Description: The sclerotised apparatus consists of numerous spines (21 in the holotype, 20 in CZM 178 and 22 in CZM 179).

- dorsal pairs D1 : two thin, needle shaped spines, 52-53 µm long in the holotype (range: 46-53 µm); stem 2-3 µm wide; D2 : two broad, straight spines, tapering into an acute point, 55-56 µm long in the holotype (range: 51-56 µm); stem 4-5.5 µm wide in the middle, and about 3 µm at its basis.

- Girdle: G1 -G6 : A somewhat variable number of similar, straight spines (11 in the holotype, 12 in CZM 179, 10 in CZM 178), ranging 42-54 µm in length in the sample, with slightly falcate apex, ending into an obtuse distal tip, and narrow, upturned subterminal apophyses, 2-5 µm long. Stem width ranging 1.5-2.5 µm; G7 : a pair of spines with straight, pointed apex, and very small apophysis inserted at about 14 µm from the distal tip. 49-50 µm long in the holotype (range: 50-53 µm); stem 3-3.5 µm wide in the middle, about 1.5 µm at its basis; G8 : very similar to G7 , but with more acute and slender, comparatively shorter (about 10 µm long) apex. 44-46 µm long in the holotype, ranging 44-51 µm in the whole sample; stem 3-3.5 µm broad.

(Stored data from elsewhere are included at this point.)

import Summits.QuantumFields.YangMills.Theorems.LuscherReductionTwistedTraceScalingBaseOfWindow
import Summits.QuantumFields.YangMills.Theorems.LuscherReductionTwistedTraceScalingTowerOfUniform
import Summits.QuantumFields.YangMills.Theorems.LuscherReductionTraceDoorCorollary
import HarnessLib

/-!
# Crux RED `RunningReduction` (stmt-QuantumFields-19978), skeleton «KTR» rev 8, KT door: the HAND-OVER SEAM with 3b′ CLOSED —
# `CoarseHandoverUpper 2 ↔ CoarseNoIntruder`, `TwistedTraceScaling → CoarseHandoverUpper 2`, `CoarseHandoverUpper 2 → DressedRitz → RED`

Route `LuscherReduction` (rung R2b1), crux RED `RunningReduction` (stmt-QuantumFields-19978), registered skeleton «KTR» rev 8
(`pub/ym-beyond/p1-g19-files/Lines-KTR-r8.lean`, sha16 4d4e029b06d8e70b).  Its KT door (PART 1 «KTCoarseHandover» + PART 3) reads: MatchedCoupling L₀ →
3a′ `CoarseHandoverUpper L₀` → 3b′ `CoarseNoIntruderAt L₀` → stub 3 `CoarseNoIntruder` → (+ `DressedRitz`, ONE) → RED, at the canonical coarse size `L₀ = 2`.
With 3b′ a tree theorem (COARSE-UPPER(2): `TwoLattice.Base.coarseUpper_all 2` = `TwoLattice.ConstTube.coarseUpper` at `L = 2`; landed BY NAME for RED as
`KTCoarseHandover.stub_coarseNoIntruderAt2`, p793706), with COARSE-LOWER(2) a tree theorem as well (`TwoLattice.Base.coarseLower_all 2`), and with the matching of
two-loop labels a tree theorem (`TwoLattice.Tower.exists_matched`, IVT), the seam collapses to statements about 3a′ ALONE.  This module re-homes the
skeleton's seam proofs VERBATIM over tree names (texts spelled out; no definitions) and records the collapse:

* `matchedCoupling (L0)` — text of the skeleton's `MatchedCoupling L0` (every fine window point has a coarse partner `β' ≥ 1` with the same `Λ`), from
  `Tower.exists_matched` + `Tower.one_le_invRunningCoupling_of_window` (`lamM = 1/2`);
* `coarseNoIntruder_of_handover (L0)` — skeleton PART 1 VERBATIM: `MatchedCoupling L0 → CoarseHandoverUpper L0 → CoarseNoIntruderAt L0 → CoarseNoIntruder`;
* `coarseHandoverUpper_of_coarseNoIntruder (L0)` — skeleton PART 1 VERBATIM (faithfulness): `CoarseNoIntruder → CoarseLowerAt L0 → CoarseHandoverUpper L0`;
* ★ `coarseNoIntruder_of_coarseHandoverUpper_two : ⟨3a′⟩ → ⟨CoarseNoIntruder⟩` and ★ `coarseHandoverUpper_two_of_coarseNoIntruder : ⟨CoarseNoIntruder⟩ → ⟨3a′⟩`,
  hence ★★ `coarseHandoverUpper_two_iff_coarseNoIntruder` — with 3b′, COARSE-LOWER(2) and the matching discharged, RED's registered stub 3a′
  `stub_coarseHandoverUpper2` IS KT's former global stub 3 (Lüscher's law from below with relative error `o(1)`, lift-free, `L`-uniform);
* ★★ `coarseHandoverUpper_two_of_twistedTraceScaling : TwistedTraceScaling → ⟨3a′⟩` — the sibling crux (stmt-QuantumFields-20203) DOMINATES 3a′
  (tree `TraceDoor.coarseLevels_of_twistedTraceScaling` + `coarseNoIntruder_of_coarseLevels`): a planner-facing DAG fact — closing 20203 closes 3a′ by name;
* ★★ `runningReduction_of_coarseHandoverUpper_two_dressedRitz : ⟨3a′⟩ → DressedRitz → RunningReduction` — the KT door of RED needs EXACTLY the RG stub 3a′ and
  the child `DressedRitz` (stmt-QuantumFields-20205) (tree `TraceDoor.runningReduction_of_coarseNoIntruder`: Kato–Temple door, Ritz basics, ONE all inside).

The texts `⟨3a′⟩ = CoarseHandoverUpper 2`, `⟨3b′⟩ = CoarseNoIntruderAt L0`, `⟨CoarseNoIntruder⟩`, `⟨CoarseLowerAt L0⟩`, `⟨MatchedCoupling L0⟩` are spelled out
VERBATIM from the skeleton (no `def`s here; this module does not import p793706 — 3b′ is fed as `Base.coarseUpper_all 2`, the same term).

HONEST FRAMING: pure real bookkeeping (powers, exponentials, one IVT) on the femto rung R2b1 of the CONDITIONAL Lüscher reduction route; 3a′
(`CoarseHandoverUpper 2` = one-sided cutoff universality of the femto spectrum, fine `L → ∞` versus coarse `2`, at matched two-loop label — the RG
statement), `TwistedTraceScaling`, `DressedRitz`, `ExplicitNoIntruder` stay OPEN; nothing here bears on infinite volume, the continuum limit, a mass
gap or Clay.  Sorry-free, no definitions, no named-fact hypotheses.
-/

set_option autoImplicit false

noncomputable section

open MeasureTheory Filter Topology Real

namespace Summit.QuantumFields.YangMills.Theorems.FemtoTransferGap.KTCoarseHandover

open Summit.QuantumFields.YangMills.Theorems.FemtoTransferGap
open Summit.QuantumFields.YangMills.Theorems.FemtoTransferGap.TwoLattice

/-! ## §1 Matching of two-loop labels (skeleton `MatchedCoupling L0`, proved there by an explicit IVT; here from `Tower.exists_matched`) -/

/-- **`MatchedCoupling L0` (text of skeleton «KTR» r8 PART 1, support S)**: every fine window point `(L, β)` at depth `lam ≤ 1/2` has a coarse
partner `β' ≥ 1` on the lattice `L0` with the same two-loop parameter, `Λ(β', L0) = Λ(β, L)`.  Proof: in the window the label
`1/ḡ²(β, L) ≥ 1` (`Tower.one_le_invRunningCoupling_of_window`), every label value `≥ 1` is attained on `L0` at some `β' ≥ 1`
(`Tower.exists_matched`, intermediate value theorem), and `Λ` is a function of the label (`Tower.luscherLambda_eq_of_matched`).
[cite: LuscherMunster1984, §2] -/
theorem matchedCoupling (L0 : ℕ) [NeZero L0] :
    ∃ lamM : ℝ, 0 < lamM ∧ ∀ lam : ℝ, 0 < lam → lam ≤ lamM →
      ∀ (L : ℕ) [NeZero L] (β : ℝ), InFemtoWindow lam β L → ∃ β' : ℝ, 1 ≤ β' ∧ luscherLambda β' L0 = luscherLambda β L := by
  refine ⟨1 / 2, by norm_num, ?_⟩
  intro lam hlam hle L _ β hW
  have hv : 1 ≤ invRunningCoupling β L := Tower.one_le_invRunningCoupling_of_window hlam hle hW
  obtain ⟨β', hβ', hmatch⟩ := Tower.exists_matched L0 hv
  exact ⟨β', hβ', Tower.luscherLambda_eq_of_matched hmatch⟩

/-! ## §2 The seam VERBATIM (skeleton PART 1): 3a′ + 3b′ + matching ⇒ stub 3, and faithfulness -/

/-- `exp(x/n)^n = exp x` for a lattice size `n`. [folklore] -/
private theorem exp_div_pow (x : ℝ) (n : ℕ) [NeZero n] : Real.exp (x / n) ^ n = Real.exp x := by
  have hn : (n : ℝ) ≠ 0 := Nat.cast_ne_zero.mpr (NeZero.ne n)
  rw [← Real.exp_nat_mul]; congr 1; field_simp

set_option maxHeartbeats 400000 in
/-- **The KT-currency hand-over composition (skeleton «KTR» r8 PART 1 `coarseNoIntruder_of_handover`, VERBATIM over tree names):
`MatchedCoupling L0 → CoarseHandoverUpper L0 → CoarseNoIntruderAt L0 → CoarseNoIntruder`.**  Given `d < Δ_k` put `ε = (Δ_k − d)/2`,
`d' = d + ε < Δ_k`; in the window take the coarse partner `β'` (`λ(β',L0) = λ(β,L) =: l`, so `(L0,β')` is in the window at `L0`); BOTTOM at `d'`
raised to the power `L0` gives `λ'_k^{L0} ≤ e^{−d'l} λ'_0^{L0}`, UV′-upper gives `λ_k^L λ'_0^{L0} ≤ e^{εl} λ'_k^{L0} λ_0^L ≤ e^{−dl} λ'_0^{L0} λ_0^L`;
cancel `λ'_0^{L0} > 0` and take the `L`-th root. [cite: Luscher1983, §3] [cite: LuscherMunster1984, §2] -/
theorem coarseNoIntruder_of_handover (L0 : ℕ) [NeZero L0]
    (hM : ∃ lamM : ℝ, 0 < lamM ∧ ∀ lam : ℝ, 0 < lam → lam ≤ lamM →
      ∀ (L : ℕ) [NeZero L] (β : ℝ), InFemtoWindow lam β L → ∃ β' : ℝ, 1 ≤ β' ∧ luscherLambda β' L0 = luscherLambda β L)
    (hU : ∀ k : ℕ, ∀ ε : ℝ, 0 < ε → ∃ lam0 : ℝ, 0 < lam0 ∧ ∀ lam : ℝ, 0 < lam → lam ≤ lam0 →
      ∃ L1 : ℕ, ∀ (L : ℕ) [NeZero L], L1 ≤ L → ∀ β : ℝ, InFemtoWindow lam β L →
        ∀ β' : ℝ, 1 ≤ β' → luscherLambda β' L0 = luscherLambda β L →
          levelValue su2Rep L β k ^ L * levelValue su2Rep L0 β' 0 ^ L0 ≤
            Real.exp (ε * luscherLambda β L) * (levelValue su2Rep L0 β' k ^ L0 * levelValue su2Rep L β 0 ^ L))
    (hB : ∀ k : ℕ, ∀ d : ℝ, d < levelGap k → ∃ lam0 : ℝ, 0 < lam0 ∧ ∀ lam : ℝ, 0 < lam → lam ≤ lam0 →
      ∀ β : ℝ, InFemtoWindow lam β L0 →
        levelValue su2Rep L0 β k ≤ Real.exp (-(d * luscherLambda β L0) / L0) * levelValue su2Rep L0 β 0) :
    (∀ k : ℕ, ∀ d : ℝ, d < levelGap k → ∃ lam0 : ℝ, 0 < lam0 ∧ ∀ lam : ℝ, 0 < lam → lam ≤ lam0 →
      ∃ L0 : ℕ, ∀ (L : ℕ) [NeZero L], L0 ≤ L → ∀ β : ℝ, InFemtoWindow lam β L →
        levelValue su2Rep L β k ≤ Real.exp (-(d * luscherLambda β L) / L) * levelValue su2Rep L β 0) := by
  -- adapted from the registered skeleton `Lines-KTR-r8.lean` PART 1 (owner ym-beyond-p1 g16–g19)
  intro k d hd
  obtain ⟨lamM, hlamM, HM⟩ := hM
  set ε : ℝ := (levelGap k - d) / 2 with hε_def
  have hε : 0 < ε := by rw [hε_def]; linarith
  set d' : ℝ := d + ε with hd'_def
  have hd' : d' < levelGap k := by rw [hd'_def, hε_def]; linarith
  obtain ⟨lU, hlU, HU⟩ := hU k ε hε
  obtain ⟨lB, hlB, HB⟩ := hB k d' hd'
  refine ⟨min lamM (min lU lB), lt_min hlamM (lt_min hlU hlB), ?_⟩
  intro lam hlam hle
  have hleM : lam ≤ lamM := hle.trans (min_le_left _ _)
  have hleU : lam ≤ lU := (hle.trans (min_le_right _ _)).trans (min_le_left _ _)
  have hleB : lam ≤ lB := (hle.trans (min_le_right _ _)).trans (min_le_right _ _)
  obtain ⟨L1, HL⟩ := HU lam hlam hleU
  refine ⟨L1, ?_⟩
  intro L _ hL β hw
  have hβ1 : 1 ≤ β := hw.1
  obtain ⟨β', hβ'1, hmatch⟩ := HM lam hlam hleM L β hw
  have hw' : InFemtoWindow lam β' L0 := by
    refine ⟨hβ'1, ?_, ?_⟩
    · rw [hmatch]; exact hw.2.1
    · rw [hmatch]; exact hw.2.2
  have hU1 := HL L hL β hw β' hβ'1 hmatch
  have hB1 := HB lam hlam hleB β' hw'
  rw [hmatch] at hB1
  set l : ℝ := luscherLambda β L with hl_def
  set xk := levelValue su2Rep L β k with hxk_def
  set x0 := levelValue su2Rep L β 0 with hx0_def
  set yk := levelValue su2Rep L0 β' k with hyk_def
  set y0 := levelValue su2Rep L0 β' 0 with hy0_def
  have hxk : 0 ≤ xk := transferValuesNonneg L β k hβ1
  have hx0 : 0 < x0 := levelValue_zero_su2Rep_pos L β
  have hyk : 0 ≤ yk := transferValuesNonneg L0 β' k hβ'1
  have hy0 : 0 < y0 := levelValue_zero_su2Rep_pos L0 β'
  -- BOTTOM to the power L0
  have hBp : yk ^ L0 ≤ Real.exp (-(d' * l)) * y0 ^ L0 := by
    have := pow_le_pow_left₀ hyk hB1 L0
    rwa [mul_pow, exp_div_pow] at this
  have hexp : Real.exp (ε * l) * Real.exp (-(d' * l)) = Real.exp (-(d * l)) := by
    rw [← Real.exp_add]; congr 1; rw [hd'_def]; ring
  have key : xk ^ L * y0 ^ L0 ≤ Real.exp (-(d * l)) * x0 ^ L * y0 ^ L0 := by
    calc xk ^ L * y0 ^ L0 ≤ Real.exp (ε * l) * (yk ^ L0 * x0 ^ L) := hU1
      _ ≤ Real.exp (ε * l) * ((Real.exp (-(d' * l)) * y0 ^ L0) * x0 ^ L) :=
          mul_le_mul_of_nonneg_left (mul_le_mul_of_nonneg_right hBp (pow_nonneg hx0.le _)) (Real.exp_pos _).le
      _ = (Real.exp (ε * l) * Real.exp (-(d' * l))) * x0 ^ L * y0 ^ L0 := by ring
      _ = Real.exp (-(d * l)) * x0 ^ L * y0 ^ L0 := by rw [hexp]
  have hpos : 0 < y0 ^ L0 := pow_pos hy0 L0
  have key2 : xk ^ L ≤ Real.exp (-(d * l)) * x0 ^ L := le_of_mul_le_mul_right key hpos
  -- L-th root
  have key3 : xk ^ L ≤ (Real.exp (-(d * l) / L) * x0) ^ L := by rwa [mul_pow, exp_div_pow]
  exact (pow_le_pow_iff_left₀ hxk (mul_nonneg (Real.exp_pos _).le hx0.le) (NeZero.ne L)).mp key3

- V: medially to pair G8 , all specimens had a pair of smaller spines, similar in morphology to G2 -G7 spines, but with straighter distal tip, and with very small, obtuse apophyses. In the holotype, these spines are 42-46 µm long, with a thin and feebly sclerotised stem. In the rest of the sample, they are about 46 µm long, with a stem slightly widening towards its base, which is 3 µm across.

Without bursal spines.

Karyotype. Chromosome number: n = 6; FN = 10. The first three pairs of chromosomes are distinctly larger than the three remaining pairs. Karyometrical data (based on measurements of four plates): Chrom. I = r.l.: 25.23 ± 1.19 ; c.i.: 42.45 ± 1.33 (m); Chrom. II = r.l.: 24.89 ± 0.06; c.i.: 38.01 ± 1.46 (m); Chrom. III = r.l.: 24.02 ± 1.24; c.i.: 32.5 ± 1.77 (sm); Chrom. IV = r.l.: 8.39 ± 0.65; c.i.: 15 ± 4.36 (st); Chrom. V = r.l.: 8.13 ± 0.98; c.i.: 36.43 ± 2.88 (sm); Chrom. VI = r.l.: 7.68 ± 0.74; c.i.: 11.3 ± 4.41 (t); haploid genome length: 10 ± 1 µm.